[Saved data entries]
----------------------------------------
/-- **Translation-only certificates ⇒ the correlator of every torus-limit ground state.** Under the
hypotheses of `…re_sum_expect_d4_ge_of_window_certificate_TT'_ineq` with ALL point-group labels
trivial (`γₗ = 1`: the symmetry family consists of lattice translations `x ↦ x + wₗ` only), every
torus limit `ω` of unit sector ground states `ψ_L ∈ (rectN n L, S^z = 0)` of `hubbardTorusTT' L t t' U`
along `Ls → ∞` obeys
`c − Σₖ ‖aₖ‖ + (Σ_σ μ_σ)(n/2 − ν) ≤ Re ω_{Λ'}(X)`
as soon as `energyDensityTT' t t' U n ≤ u` — the doped, `t' ≠ 0` counterpart of
`IsTorusLimitOf.re_expect_ge_of_window_certificate_d4_ineq` (pure Hubbard model at half filling).
Wang et al. 2024 §III; Han 2020 §3. [cite: WangEtAl2024, §III] -/
theorem InfVolFermionState.IsTorusLimitOf.re_expect_ge_of_window_certificate_TT'_ineq
    (t t' : ℝ) {U : ℝ} (hU : 0 ≤ U) {n : ℝ} (hn0 : 0 ≤ n) (hn2 : n < 2) {κ u : ℝ} (hκ : 0 ≤ κ)
    (hu : ThermodynamicLimit.energyDensityTT' t t' U n ≤ u)
    {Λ Λ' : Finset (Site 2)} (hΛ : Λ ⊆ Λ') (h8 : thicken Λ 1 ⊆ Λ')
    (h0 : thicken ({0} : Finset (Site 2)) 1 ⊆ Λ') (hz : (0 : Site 2) ∈ Λ')
    (Xw : FermionOp Λ') (μ : Fin 2 → ℝ) (ν : ℝ)
    {m : Type*} [Fintype m] [DecidableEq m] {Λm : Matrix m m ℂ} (hΛm : Λm.PosSemidef)
    (O : m → FermionOp Λ')
    {κ' : Type*} (s : Finset κ') (B : κ' → FermionOp Λ)
    {ι : Type*} (tt : Finset ι) (γ : ι → DihedralGroup 4) (hγ1 : ∀ l ∈ tt, γ l = 1) (wv : ι → Site 2)
    (hsh : ∀ l, d4ShiftSet (γ l) (wv l) Λ ⊆ Λ') (Y : ι → FermionOp Λ)
    {ρ : Type*} (uu : Finset ρ) (b : ρ → ℂ) (cw : ρ → List (Orb (PolySite Λ') × Bool))
    (hcw : ∀ j ∈ uu, ladderCharge (cw j) ≠ 0 ∨ ladderSpinCharge (cw j) ≠ 0)
    {δ : Type*} (ah : Finset δ) (dc : δ → ℝ) (V : δ → FermionOp Λ')
    {κ'' : Type*} (w : Finset κ'') (a : κ'' → ℂ) (word : κ'' → List (Orb (PolySite Λ') × Bool)) {c : ℝ}
    (hcert : Xw - (c : ℂ) • (1 : FermionOp Λ') -
        ∑ σ : Fin 2, ((μ σ : ℝ) : ℂ) • (nAt 0 hz σ - ((ν : ℝ) : ℂ) • (1 : FermionOp Λ')) -
        ((κ : ℝ) : ℂ) • (((u : ℝ) : ℂ) • (1 : FermionOp Λ') -
          fermionEmbed (PolySite.incl h0) ((hubbardTTPrimeFermionInteraction t t' U).meanEnergyObs 1)) =
      gramForm Λm O +
        (∑ k ∈ s, ((hubbardTTPrimeFermionInteraction t t' U).localHamiltonian Λ' * fermionEmbed (PolySite.incl hΛ) (B k) -
            fermionEmbed (PolySite.incl hΛ) (B k) * (hubbardTTPrimeFermionInteraction t t' U).localHamiltonian Λ') +
          ∑ l ∈ tt, (fermionEmbed (PolySite.incl (hsh l)) (fermionEmbed (PolySite.d4Emb (γ l) (wv l) Λ) (Y l)) -
            fermionEmbed (PolySite.incl hΛ) (Y l)) +
          ∑ j ∈ uu, b j • ladderWord (cw j)) +
        (∑ m' ∈ ah, ((dc m' : ℝ) : ℂ) • ((V m')ᴴ - V m') + ∑ k ∈ w, a k • ladderWord (word k)))
    {Ls : ℕ → ℕ} (hLs : Tendsto Ls atTop atTop)
    {ψ : ∀ L, Fock (Orb (FermionTorus 2 L))}
    (hψ : ∀ j, IsGroundStateInSector (hubbardTorusTT' (Ls j) t t' U)
      (ThermodynamicLimit.rectN n (Ls j)) 0 (ψ (Ls j)))
    (hψ1 : ∀ j, star (ψ (Ls j)) ⬝ᵥ ψ (Ls j) = 1)
    {ω : InfVolFermionState 2} (hω : ω.IsTorusLimitOf ψ Ls) :
    c - ∑ k ∈ w, ‖a k‖ + (∑ σ : Fin 2, μ σ) * (n / 2 - ν) ≤ (ω.expect Λ' Xw).re := by
  have h1 : (1 : DihedralGroup 4) ∈ ({1} : Finset (DihedralGroup 4)) := Finset.mem_singleton_self 1
  have hmul : ∀ a ∈ ({1} : Finset (DihedralGroup 4)), ∀ b ∈ ({1} : Finset (DihedralGroup 4)),
      a * b ∈ ({1} : Finset (DihedralGroup 4)) := by
    intro a ha b hb
    rw [Finset.mem_singleton] at ha hb ⊢
    rw [ha, hb, mul_one]
  have hγS : ∀ l ∈ tt, γ l ∈ ({1} : Finset (DihedralGroup 4)) := fun l hl =>
    Finset.mem_singleton.2 (hγ1 l hl)
  have h := hω.re_sum_expect_d4_ge_of_window_certificate_TT'_ineq t t' hU hn0 hn2 hκ hu hΛ h8 h0 hz h1
    hmul Xw μ ν hΛm O s B tt γ hγS wv hsh Y uu b cw hcw ah dc V w a word hcert hLs hψ hψ1
  rwa [Finset.sum_singleton, Finset.card_singleton, Nat.cast_one, inv_one, one_mul,
    ω.expect_fermionEmbed_d4Emb_one_zero] at h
----------------------------------------
Reproduce only the lines above, starting at the line with "fermionEmbed (PolySite.incl hΛ) (Y" and ending at the line with "(hψ : ∀ j, IsGroundStateInSector", exactly as written.

— Solution to the exercise —
            fermionEmbed (PolySite.incl hΛ) (Y l)) +
          ∑ j ∈ uu, b j • ladderWord (cw j)) +
        (∑ m' ∈ ah, ((dc m' : ℝ) : ℂ) • ((V m')ᴴ - V m') + ∑ k ∈ w, a k • ladderWord (word k)))
    {Ls : ℕ → ℕ} (hLs : Tendsto Ls atTop atTop)
    {ψ : ∀ L, Fock (Orb (FermionTorus 2 L))}
    (hψ : ∀ j, IsGroundStateInSector (hubbardTorusTT' (Ls j) t t' U)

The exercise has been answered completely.